Metadata-Version: 2.2
Name: markdowncleaner
Version: 0.2.0
Summary: A tool for cleaning and formatting markdown documents
Author-email: Johannes Himmelreich <jrhimmel@syr.edu>
License: MIT
Project-URL: Repository, https://github.com/josk0/markdowncleaner
Project-URL: Issues, https://github.com/josk0/markdowncleaner/issues
Keywords: markdown,cleaning,formatting,text processing
Classifier: Programming Language :: Python :: 3
Classifier: Programming Language :: Python :: 3.10
Classifier: Programming Language :: Python :: 3.11
Classifier: Programming Language :: Python :: 3.12
Classifier: Programming Language :: Python :: 3.13
Classifier: License :: OSI Approved :: MIT License
Classifier: Operating System :: OS Independent
Classifier: Topic :: Text Processing :: Markup :: Markdown
Classifier: Topic :: Utilities
Classifier: Development Status :: 4 - Beta
Classifier: Intended Audience :: Science/Research
Requires-Python: >=3.10
Description-Content-Type: text/markdown
License-File: LICENSE
Requires-Dist: pyyaml>=6.0
Requires-Dist: ftfy>=6.0.3

# markdowncleaner

A simple Python tool for cleaning and formatting markdown documents. Default configuration with regex patterns for PDFs of academic papers that have been converted to markdown.

## Description

`markdowncleaner` helps you clean up markdown files by removing unwanted content such as:
- References, bibliographies, and citations
- Footnotes and endnote references in text
- Copyright notices and legal disclaimers
- Acknowledgements and funding information
- Author information and contact details
- Specific patterns like DOIs, URLs, and email addresses
- Short lines and excessive whitespace
- Duplicate headlines (for example, because paper title and author names were reprinted on every page of a PDF)

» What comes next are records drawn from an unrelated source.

import Summits.QuantumFields.BalabanUV.Beta.CombChartStepJets
import Summits.QuantumFields.BalabanUV.Beta.CombChartSpreadBlind
import Summits.QuantumFields.BalabanUV.Beta.E3ContactFactor
import Summits.QuantumFields.BalabanUV.Beta.SymShiftGaugeBlind
import Summits.QuantumFields.BalabanUV.Beta.SymResolventPseudoInverse

/-!
# `BalabanUV.Beta.CombChartContactFactor` — binder row D1, RULING R-D1-g35-1 (chart (III′)), brick P4b-i: **THE BLOCK FACTS OF THE CHART-(III′) PAIR
# `(G′_j, 𝕄′_j) = (GcombSh Lc j, bhKStepSh d Lc (Dsh Lc) j)` AND THE CUBIC-SECTOR CONTACT LAW THROUGH `G′_j`** — the (III′) twin of
# `RelInvFactorSandwich` §4 + `E3ContactFactor` §4 (`Gsym ↦ GcombSh`), at an1's TYPED shift `Dsh Lc` (the blindness letters K1 of leaf-03's
# `CombChartSpreadBlind` are for that shift), every shift letter a THEOREM ((Dff)(Dmm) `rfl`, (DG) by `SymShiftGaugeBlind` as in `DshAn1End`, (Dnull) `DshAn1`)

HONEST FRAMING (cell contract, verbatim): «discharging `BetaPertH` makes Bałaban's UV stability UNCONDITIONAL — a real constructive-QFT
result; it is NOT the continuum limit and NOT the Clay problem.»  HONEST DEPENDENCY: continuum YM on T⁴ ⇐ BetaPertH ∧ nine spine estimates (0/9 proved);
BetaPertH ⇐ (D1) ∧ (D4) ∧ CAP+tail; G-an2-4 gates asym, D1 and NE2/3/4.
DERIVED cell leaf ([folklore] kernel bookkeeping BY NAME; β sub-cell, BINDER-OWNERS row D1 OWNER `b2b-balaban-beta-an2` gen 36).  No statement of Bałaban's papers,
no `[cite:]`, no `Prop` fact, no `def`.  WHY: the (Sr-conj) letter of the chart-(III′) literal `JsB12CombSh⁰` (slot recursion through `G′_j`) is the chart-(II) induction
`ReflectionLocusSymShift.hSrC_SrecOf_Gsym_all` re-run at `G := GcombSh`; its step is the chart-free headline `E3ContactFactor.e3OfK_bref_inl_inl_of_lawM`, whose eight
block facts about `(K, 𝕄)` this file supplies for `(G′_j, 𝕄′_j)`.  MECHANISM: `G′_j = trK (piK ρ_c) ∘ G_j ∘ piK ρ_c` (`coDressKAt`), the rooted comb kernel `piK ρ_c` is the
identity on multiplier legs with zero mixed blocks (`comp_piK_inr`, `trK_piK_comp_inr`) and the legged border is BLIND to it (leaf-03 g19's `comp_piK_bhKStepSh` ∕
`comp_bhKStepSh_trK_piK`), so every multiplier-leg block fact of `(G_j, 𝕄′_j)` (chart (II), `RelInvFactorSandwich` §4) transfers verbatim.
WHAT: §1 (DG) for an1's shift, discharged (`comp_Gsym_Dsh_inr_inl` here — the `have`s of `DshAn1End` as lemmas, generic `d`; its twin `comp_Dsh_Gsym_inl_inr` is
`SymResolventPseudoInverse`'s, imported); §2 `G′_j`'s multiplier
structure (`spr_GcombSh`, `GcombSh_inr_row∕col_coarse`, `GcombSh_inr_inr`, `mmRead_GcombSh = E2 (j+1)`); §3 the products with the legged border
(`comp_bhKStepSh_GcombSh`, `comp_GcombSh_bhKStepSh`) and the four block facts (`…_inl_inr = 0`, `…_inr_inl = 0`, `…_inr_inr = 1_coarse`); §4 the contact law
**`e3OfK_GcombSh_bref_inl_inl_of_law`** (and the primed form `…_of_law'` against `bhKStepSh d Lc (Dsh Lc) (j+1)`).  Discharges NO binder of the row by itself;
NOT D1, NOT `BetaPertH`, NOT continuum, NOT Clay.
Provenance: β sub-cell, unit beta-an2 gen 36, 2026-08-22 (v1); over `CombChartStepJets` (P3), `CombChartResolventRules` (P1), leaf-03 g19's `CombChartSpreadBlind` (K1),
`RelInvFactorSandwich`, `E3ContactFactor`, `SymShiftGaugeBlind`, `SymResolventPseudoInverse`, `DshAn1(Spread)` BY NAME; no existing file touched.
-/

noncomputable section

open Finset
open scoped BigOperators
open Literature.Probability.LatticeModels (Torus.proj)
open Literature.MathematicalPhysics.QuantumFieldTheory
open Literature.MathematicalPhysics.QuantumFieldTheory.Balaban1983to89
open Literature.MathematicalPhysics.QuantumFieldTheory.Balaban1983to89.Beta
open ExpKernelCalculus (MKer Decays comp)
open PolarizationSign (reflSign)
open KernelReflection (refK)
open ResolventReflection (bref Φ)
open AffineAveraging (unitVec)
open AveragingContours (blk)
open LatticeForm (quo)
open OneStepResolventKernel (Fib LocStencil proj_zsmul quo_zsmul eq_zsmul_quo_of_proj)
open OneStepKernelFamily (KInvStep)
open BalabanStepJetsSucc (mmRead mmRead_inl_inl E2 wVH)
open AveragingContoursRooted (ctr ctrOff ctrOff_mem_box)
open Summit.QuantumFields.BalabanUV.Beta.TameKernelCalculus
open Summit.QuantumFields.BalabanUV.Beta.ChartConjugation (conjV)
open Summit.QuantumFields.BalabanUV.Beta.AxialDressingRooted (one_le_of_neZero piK coDressKAt coDressKAt_eq comp_piK_inr trK_piK_comp_inr spr_piK spr_trK_piK)
open Summit.QuantumFields.BalabanUV.Beta.BorderedHessian (bhK spr_bhK bhKStep bhKStep_succ_inl_inl stepScale stepScale_ne_zero diagK)
open Summit.QuantumFields.BalabanUV.Beta.SymSliceProjectorKernel (symEc)
open Summit.QuantumFields.BalabanUV.Beta.SpineRooted (e3OfK)
open Summit.QuantumFields.BalabanUV.Beta.E3CoDressedContact (conjV_diagK_inl_inl_of_ff)
open Summit.QuantumFields.BalabanUV.Beta.E3ContactGenerator (ctGenM)
open Summit.QuantumFields.BalabanUV.Beta.SymmetrisedStepJets (Gsym)
open Summit.QuantumFields.BalabanUV.Beta.SymShiftedSpread (bhKStepSh bhKStepSh_apply spr_bhKStepSh mmRead_Gsym)
open Summit.QuantumFields.BalabanUV.Beta.RelInvNullShift (spr_add)
open Summit.QuantumFields.BalabanUV.Beta.RelInvFactorSandwich (comp_apply' comp_row_eq_zero comp_col_eq_zero spr_Gsym Gsym_inr_row_coarse Gsym_inr_col_coarse
  comp_bhKStepSh_Gsym_inl_inr comp_Gsym_bhKStepSh_inr_inl comp_bhKStepSh_Gsym_inr_inr comp_Gsym_bhKStepSh_inr_inr)
open Summit.QuantumFields.BalabanUV.Beta.E3ContactFactor (e3OfK_bref_inl_inl_of_lawM bhKStepSh_mf bhKStepSh_mm)
open Summit.QuantumFields.BalabanUV.Beta.ChartConjugationRelative (spr_comp)
open Summit.QuantumFields.BalabanUV.Beta.DshAn1 (Dsh Dsh_inl_inl Dsh_inr_inr Dsh_inr_inl_eq_neg Dsh_inl_inr_eq_sub lam04 lam04_eq_zero_of_ne_blk spr_Dsh
  comp_comp_symEc_Dsh_symEc)
open Summit.QuantumFields.BalabanUV.Beta.SymShiftGaugeBlind (comp_Gsym_Dsh_inr_inl_of_grad)
open Summit.QuantumFields.BalabanUV.Beta.SymResolventPseudoInverse (comp_Dsh_Gsym_inl_inr)
open Summit.QuantumFields.BalabanUV.Beta.CombChartSpreadBlind (comp_bhKStepSh_trK_piK comp_piK_bhKStepSh)
open Summit.QuantumFields.BalabanUV.Beta.CombChartResolventRules (spr_coDressKAt_Gsym refK_coDressKAt_Gsym)
open Summit.QuantumFields.BalabanUV.Beta.CombChartStepJets (GcombSh GcombSh_apply)
open Summit.QuantumFields.BalabanUV.Beta.WardLocusInduction (wVH_eq_stepScale_sq)
/-! ### §4 A strictly upper and a strictly lower bad element cannot coexist -/

/-- **No mixed pair.** Under the hypotheses of `triangular_of_bad`, there are no `x, y` with `ω = −1`,
`det ∉ {±1}`, `ρ(x)` strictly upper triangular and `ρ(y)` strictly lower triangular: `ρ(yxy⁻¹)` and
`ρ(y⁻¹xy)` would both be triangular with a non-zero upper-right entry, and the vanishing of their lower-left
entries gives `(x₀₀ − x₁₁)(y₀₀ + y₁₁) = 0`. [folklore] -/
theorem no_mixed_pair (hp5 : 5 ≤ p) (ρ : Γ →* Matrix (Fin 2) (Fin 2) (ZMod p)) (ω : Γ →* ℤˣ)
    {c : Γ} (hc : ρ c = !![1, 0; 0, -1]) (hωc : ω c = 1)
    (hB : ∀ γ, ω γ = -1 → (ρ γ).det ≠ 1 →
      (ρ γ).trace = 1 + (ρ γ).det ∨ (ρ γ).trace = -(1 + (ρ γ).det))
    {x y : Γ} (hx : ω x = -1) (hx1 : (ρ x).det ≠ 1) (hx1' : (ρ x).det ≠ -1)
    (hy : ω y = -1) (hy1 : (ρ y).det ≠ 1) (hy1' : (ρ y).det ≠ -1)
    (hxu : ρ x 1 0 = 0) (hxb : ρ x 0 1 ≠ 0) (hyl : ρ y 0 1 = 0) (hye : ρ y 1 0 ≠ 0) : False := by
  have Tx := triangular_of_bad hp5 ρ ω hc hωc hB hx hx1 hx1'
  have Ty := triangular_of_bad hp5 ρ ω hc hωc hB hy hy1 hy1'
  -- the conjugates `y x y⁻¹`, `y⁻¹ x y`
  have TP := triangular_of_bad hp5 ρ ω hc hωc hB (γ := y * x * y⁻¹)
    (by rw [units_conj, hx]) (by rw [det_conj]; exact hx1) (by rw [det_conj]; exact hx1')
  have TQ := triangular_of_bad hp5 ρ ω hc hωc hB (γ := y⁻¹ * x * y)
    (by rw [units_conj', hx]) (by rw [det_conj']; exact hx1) (by rw [det_conj']; exact hx1')
  set X := ρ x with hX
  set Y := ρ y with hY
  set Y' := ρ y⁻¹ with hY'
  have hYY' : Y * Y' = 1 := map_mul_map_inv ρ y
  -- entries of `Y Y' = 1`
  have hY00 : Y 0 0 ≠ 0 := by
    intro h0
    apply det_ne_zero ρ y
    rw [← hY, Matrix.det_fin_two, hyl, h0]
    ring
  have e01 : Y' 0 1 = 0 := by
    have h := congrFun (congrFun hYY' 0) 1
    rw [mul_apply_two, hyl, zero_mul, add_zero, Matrix.one_apply_ne (show (0 : Fin 2) ≠ 1 by decide)] at h
    exact (mul_eq_zero.mp h).resolve_left hY00
  have e00 : Y 0 0 * Y' 0 0 = 1 := by
    have h := congrFun (congrFun hYY' 0) 0
    rwa [mul_apply_two, hyl, zero_mul, add_zero, Matrix.one_apply_eq] at h
  have e11 : Y 1 1 * Y' 1 1 = 1 := by
    have h := congrFun (congrFun hYY' 1) 1
    rwa [mul_apply_two, e01, mul_zero, zero_add, Matrix.one_apply_eq] at h
  have e10 : Y 1 0 * Y' 0 0 + Y 1 1 * Y' 1 0 = 0 := by
    have h := congrFun (congrFun hYY' 1) 0
    rwa [mul_apply_two, Matrix.one_apply_ne (show (1 : Fin 2) ≠ 0 by decide)] at h
  have hY'11 : Y' 1 1 ≠ 0 := fun h0 ↦ by
    rw [h0, mul_zero] at e11
    exact zero_ne_one e11
  have hY'00 : Y' 0 0 ≠ 0 := fun h0 ↦ by
    rw [h0, mul_zero] at e00
    exact zero_ne_one e00
  have hY11 : Y 1 1 ≠ 0 := fun h0 ↦ by
    rw [h0, zero_mul] at e11
    exact zero_ne_one e11
  -- `P = Y X Y'`
  have hP : ρ (y * x * y⁻¹) = Y * X * Y' := by rw [map_mul, map_mul]
  have hP01 : ρ (y * x * y⁻¹) 0 1 = Y 0 0 * X 0 1 * Y' 1 1 := by
    rw [hP, mul_apply_two, mul_apply_two, mul_apply_two, hyl, hxu, e01]
    ring
  have hP10 : ρ (y * x * y⁻¹) 1 0 =
      Y 1 0 * X 0 0 * Y' 0 0 + Y 1 0 * X 0 1 * Y' 1 0 + Y 1 1 * X 1 1 * Y' 1 0 := by
    rw [hP, mul_apply_two, mul_apply_two, mul_apply_two, hxu]
    ring
  have hP01' : ρ (y * x * y⁻¹) 0 1 ≠ 0 := by
    rw [hP01]
    exact mul_ne_zero (mul_ne_zero hY00 hxb) hY'11
  have hP10' : Y 1 0 * X 0 0 * Y' 0 0 + Y 1 0 * X 0 1 * Y' 1 0 + Y 1 1 * X 1 1 * Y' 1 0 = 0 := by
    rw [← hP10]
    exact (mul_eq_zero.mp TP.1).resolve_left hP01'
  -- `Q = Y' X Y`
  have hQ : ρ (y⁻¹ * x * y) = Y' * X * Y := by rw [map_mul, map_mul]
  have hQ01 : ρ (y⁻¹ * x * y) 0 1 = Y' 0 0 * X 0 1 * Y 1 1 := by
    rw [hQ, mul_apply_two, mul_apply_two, mul_apply_two, hyl, hxu, e01]
    ring
  have hQ10 : ρ (y⁻¹ * x * y) 1 0 =
      Y' 1 0 * X 0 0 * Y 0 0 + Y' 1 0 * X 0 1 * Y 1 0 + Y' 1 1 * X 1 1 * Y 1 0 := by
    rw [hQ, mul_apply_two, mul_apply_two, mul_apply_two, hxu]
    ring
  have hQ01' : ρ (y⁻¹ * x * y) 0 1 ≠ 0 := by
    rw [hQ01]
    exact mul_ne_zero (mul_ne_zero hY'00 hxb) hY11
  have hQ10' : Y' 1 0 * X 0 0 * Y 0 0 + Y' 1 0 * X 0 1 * Y 1 0 + Y' 1 1 * X 1 1 * Y 1 0 = 0 := by
    rw [← hQ10]
    exact (mul_eq_zero.mp TQ.1).resolve_left hQ01'
  -- elimination of `Y'`
  have E1 : Y 1 0 * (X 0 0 * Y 1 1 - X 0 1 * Y 1 0 - X 1 1 * Y 1 1) = 0 := by
    linear_combination (Y 0 0 * Y 1 1) * hP10' - (Y 1 0 * X 0 0 * Y 1 1) * e00
      - (Y 1 0 * X 0 1 + Y 1 1 * X 1 1) * Y 0 0 * e10
      + (Y 1 0 * X 0 1 + Y 1 1 * X 1 1) * Y 1 0 * e00
  have E2 : Y 1 0 * (-(X 0 0 * Y 0 0) - X 0 1 * Y 1 0 + X 1 1 * Y 0 0) = 0 := by
    linear_combination (Y 0 0 * Y 1 1) * hQ10' - (X 0 0 * Y 0 0 + X 0 1 * Y 1 0) * Y 0 0 * e10
      + (X 0 0 * Y 0 0 + X 0 1 * Y 1 0) * Y 1 0 * e00 - X 1 1 * Y 1 0 * Y 0 0 * e11
  have F1 : X 0 0 * Y 1 1 - X 0 1 * Y 1 0 - X 1 1 * Y 1 1 = 0 :=
    (mul_eq_zero.mp E1).resolve_left hye
  have F2 : -(X 0 0 * Y 0 0) - X 0 1 * Y 1 0 + X 1 1 * Y 0 0 = 0 :=
    (mul_eq_zero.mp E2).resolve_left hye
  have F : (X 0 0 - X 1 1) * (Y 0 0 + Y 1 1) = 0 := by linear_combination F1 - F2
  rcases mul_eq_zero.mp F with h | h
  · exact Tx.2.1 (sub_eq_zero.mp h)
  · exact Ty.2.2 h

/-- **All bad elements off `det = ±1` lie in ONE Borel**: either all are upper triangular or all are lower
triangular (from `triangular_of_bad` and `no_mixed_pair`). [folklore] -/
theorem upper_or_lower (hp5 : 5 ≤ p) (ρ : Γ →* Matrix (Fin 2) (Fin 2) (ZMod p)) (ω : Γ →* ℤˣ)
    {c : Γ} (hc : ρ c = !![1, 0; 0, -1]) (hωc : ω c = 1)
    (hB : ∀ γ, ω γ = -1 → (ρ γ).det ≠ 1 →
      (ρ γ).trace = 1 + (ρ γ).det ∨ (ρ γ).trace = -(1 + (ρ γ).det)) :
    (∀ γ, ω γ = -1 → (ρ γ).det ≠ 1 → (ρ γ).det ≠ -1 → ρ γ 1 0 = 0) ∨
    (∀ γ, ω γ = -1 → (ρ γ).det ≠ 1 → (ρ γ).det ≠ -1 → ρ γ 0 1 = 0) := by
  by_contra h
  push Not at h
  obtain ⟨⟨y, hy, hy1, hy1', hye⟩, ⟨x, hx, hx1, hx1', hxb⟩⟩ := h
  have Tx := triangular_of_bad hp5 ρ ω hc hωc hB hx hx1 hx1'
  have Ty := triangular_of_bad hp5 ρ ω hc hωc hB hy hy1 hy1'
  have hxu : ρ x 1 0 = 0 := (mul_eq_zero.mp Tx.1).resolve_left hxb
  have hyl : ρ y 0 1 = 0 := (mul_eq_zero.mp Ty.1).resolve_right hye
  exact no_mixed_pair hp5 ρ ω hc hωc hB hx hx1 hx1' hy hy1 hy1' hxu hxb hyl hye

end Summit.BirchSwinnertonDyer.BirchSwinnertonDyer.Theorems.AuxPrime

This tool is particularly useful for processing academic papers, books, or any markdown document that needs formatting cleanup.

## Installation

```bash
pip install markdowncleaner
```

## Usage

### Basic Usage

```python
from markdowncleaner import MarkdownCleaner
from pathlib import Path

# Create a cleaner with default patterns
cleaner = MarkdownCleaner()

# Clean a markdown file
result_path = cleaner.clean_markdown_file(Path("input.md"))

# Clean a markdown string
text = "# Title\nSome content here. [1]\n\nReferences\n1. Citation"
cleaned_text = cleaner.clean_markdown_string(text)
print(cleaned_text)
```

### Customizing Cleaning Options

```python
from markdowncleaner import MarkdownCleaner, CleanerOptions

# Create custom options
options = CleanerOptions()
options.remove_short_lines = True
options.min_line_length = 50  # custom minimum line length
options.remove_duplicate_headlines = False 
options.remove_footnotes_in_text = True
options.contract_empty_lines = True

# Initialize cleaner with custom options
cleaner = MarkdownCleaner(options=options)

# Use the cleaner as before
```

### Custom Cleaning Patterns

You can also provide custom cleaning patterns:

```python
from markdowncleaner import MarkdownCleaner, CleaningPatterns
from pathlib import Path

# Load custom patterns from a YAML file
custom_patterns = CleaningPatterns.from_yaml(Path("my_patterns.yaml"))

# Initialize cleaner with custom patterns
cleaner = MarkdownCleaner(patterns=custom_patterns)
```

## Configuration

The default cleaning patterns are defined in `default_cleaning_patterns.yaml` and include:

- **Sections to Remove**: Acknowledgements, References, Bibliography, etc.
- **Bad Inline Patterns**: Citations, figure references, etc.
- **Bad Lines Patterns**: Copyright notices, DOIs, URLs, etc.
- **Footnote Patterns**: Footnote references in text that fit the pattern '.1'
- **Replacements**: Various character replacements for PDF parsing errors

## Options

- `remove_short_lines`: Remove lines shorter than `min_line_length` (default: 70 characters)
- `remove_whole_lines`: Remove lines matching specific patterns
- `remove_sections`: Remove entire sections based on section headings
- `remove_duplicate_headlines`: Remove duplicate headlines based on threshold
- `remove_duplicate_headlines_threshold`: Threshold for duplicate headline removal
- `remove_footnotes_in_text`: Remove footnote references
- `replace_within_lines`: Replace specific patterns within lines
- `remove_within_lines`: Remove specific patterns within lines
- `contract_empty_lines`: Normalize whitespace
- `crimp_linebreaks`: Improve line break formatting

## License

MIT License

## Contributing

Contributions are welcome! Please feel free to submit a Pull Request.